'I've got to get out of this situation. I need some help. I don't know anybody else to ask.'
After I hung up I drove over to Tee Neg's pool hall on Main Street. The interior had changed little since the 1940s.
A long mahogany bar with a brass rail and cuspidors ran the length of the room, and on it were gallon jars of cracklings (which are called graton in southern Louisiana), hard-boiled eggs, and pickled hogs' feet. Wood-bladed fans hun from the ceiling; green sawdust was scattered on the floor; and the pool tables were lighted by tin-shaded lamps. In the back, under the blackboards that gave ball scores from all around the country, old men played dominoes and bourse at the felt tables, and a black man in a porter's apron shined shoes on a scrolled-iron elevated stand. The air was thick and close with the smell of gumbo, boiled crawfish, draft beer, whiskey, dirty-rice dressing, chewing tobacco, cigarette smoke, and talcum from the pool tables. During football season illegal betting cards littered the mahogany bar and the floor, and on Saturday night, after all the scores were in, Tee Neg (which means 'Little Negro' in Cajun French) put oilcloth over the pool tables and served free robin gumbo and dirty rice.

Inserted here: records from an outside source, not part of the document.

import Summits.HubbardSuperconductivity.HubbardSuperconductivity.Theorems.AnisotropyChordTransferFibre3RowCBand
import Summits.HubbardSuperconductivity.HubbardSuperconductivity.Theorems.AnisotropyChordTransferFibre3RowCL2N02877

/-!
# Route `AnisotropyChord` / H0 rotor rung, LEVEL 2 row C (KT-2b), BANDED η-FACTORISED SHARP program: the cell `ν ∈ [2877, 3452]/10⁶`, `a ∈ [3/10, 3/5]`

One `(ν, a)`-cell of the `∀L ≥ 128` kernel certificate of the off-pole tail bound (KT-2b″) with the PartN41-E §1 window-shell
cancellation, the η²-factorised evaluation AND the manifold t-band in the `t·R̄` slots (`…RowCBand`: `rowCEFT`):
★ `cellT02877A0300_rowC` : `RowC.rowCCellCheckFT colN02877 3/10 3/5 443/100 147/100 (50, 24) = true` (one kernel `decide`), composed with
`RowC.offPoleTail_of_rowCCheckFT`, the column's X-sum bracket `xsN02877` and p2's `colN02877_check`:
★★ `offPoleTailT_cellN02877A0300`: for EVERY `L ≥ 128` and every ground two-magnon profile (`0 ≤ Δ < 1`) with `ν`, `a` in the cell,
`‖R′‖² − P − lowN ≤ (147/100)·η_eff·(2ε₁ − T⁺)·U`.  (Supersedes the crude/sharp constants of `…RowCL2N/L2S02877…` on this cell.)
Prover seat `hubbard-h0-rotor-p1` g28–g29 (route lead); helper for piece A = stmt-HubbardSuperconductivity-23918 of rung 19089
(`--supports`, helper class).  Nothing here proves superconductivity in the Hubbard model; one kernel-certified piece of ONE
conditional reduction (the GM₃ ∀L certificate, Level-2 row C = KT-2b); the rotor TARGET as originally worded stays FALSE (g15 verdict).
Mathlib + the tree only; no sorry.  Generated by p1 g28–g29 rowc/mkfiles.py (HOME/hubbard-h0-rotor-p1/rowc/).
-/

set_option linter.dupNamespace false
set_option autoImplicit false

open Literature.Analysis.ValidatedNumerics

namespace Summit.HubbardSuperconductivity.HubbardSuperconductivity.Theorems.AnisotropyChord.Transfer.Fibre3.L2.KT2b

open L2.N1

/-- ★ the banded η-factorised sharp row-C `RExpr` cell check passes with `b = 147/100` on `a ∈ [3/10, 3/5]` over the column `colN02877`. -/
theorem cellT02877A0300_rowC :
    RowC.rowCCellCheckFT colN02877 ((3 : ℚ) / 10) ((3 : ℚ) / 5) ((443 : ℚ) / 100) ((147 : ℚ) / 100) (50, 24) = true := by
  decide +kernel

/-- ★★ on this cell, for EVERY `L ≥ 128` and every ground profile: `‖R′‖² − P − lowN ≤ (147/100)·η_eff·(2ε₁ − T⁺)·U`. -/
theorem offPoleTailT_cellN02877A0300 (L : ℕ) [NeZero L] (hL : 128 ≤ L) {Δ lam2 : ℝ} {f : Tor L → ℝ} (hΔ0 : 0 ≤ Δ) (hΔ1 : Δ < 1)
    (hf : IsGroundTwoMagnon L Δ lam2 f)
    (hν1 : (2877 : ℝ) / 1000000 ≤ lam2 / (2 * Real.pi / L) ^ 2) (hν2 : lam2 / (2 * Real.pi / L) ^ 2 ≤ (3452 : ℝ) / 1000000)
    (ha1 : ((3 : ℝ) / 10) ≤ Δ * f (K1 L)) (ha2 : Δ * f (K1 L) ≤ ((3 : ℝ) / 5)) :
    (ip L (resid L Δ f) (resid L Δ f)).re - polePart L Δ f - lowNormPart L Δ f
      ≤ ((147 : ℝ) / 100) * etaEff L lam2 * (2 * eps1 L - Tplus L Δ f) * Uunit L Δ f := by
  have h := RowC.offPoleTail_of_rowCCheckFT L colN02877 ((3 : ℚ) / 10) ((3 : ℚ) / 5) ((443 : ℚ) / 100) ((147 : ℚ) / 100) (50, 24) 1000000
    cellT02877A0300_rowC colN02877_check xsN02877 hL hΔ0 hΔ1 hf
    (by simpa [colN02877] using hν1) (by simpa [colN02877] using hν2) (by push_cast; simpa using ha1) (by push_cast; simpa using ha2)
  simpa using h

end Summit.HubbardSuperconductivity.HubbardSuperconductivity.Theorems.AnisotropyChord.Transfer.Fibre3.L2.KT2b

I saw Weldon shooting pool by himself at a table in back.
He wore a pair of work boots, clean khakis, and a denim shirt with the sleeves folded in neat cuffs on his tan biceps.
He rifled the nine ball into the side pocket.
'You shouldn't ever hit a side-pocket shot hard,' I said.
'Scared money never wins,' he said, sat at a table with his cue balanced against his thigh, knocked back a jigger of neat whiskey, and chased it with draft beer. He wiped at the corner of his mouth with his wrist. 'You want a beer or a cold drink or something?'
'No thanks. What can I do to help you, Weldon?'
He scratched at his brow.
'I want to give it up, but I don't want to do any time,' he said.
'Not many people do.'
'What I mean is, I can't do time. I've got a problem with tight places. Like if I get in one, I hear popsickle sticks snapping inside my head.'
He motioned his empty jigger at the bar.
'Maybe your fears are getting ahead of you,' I said.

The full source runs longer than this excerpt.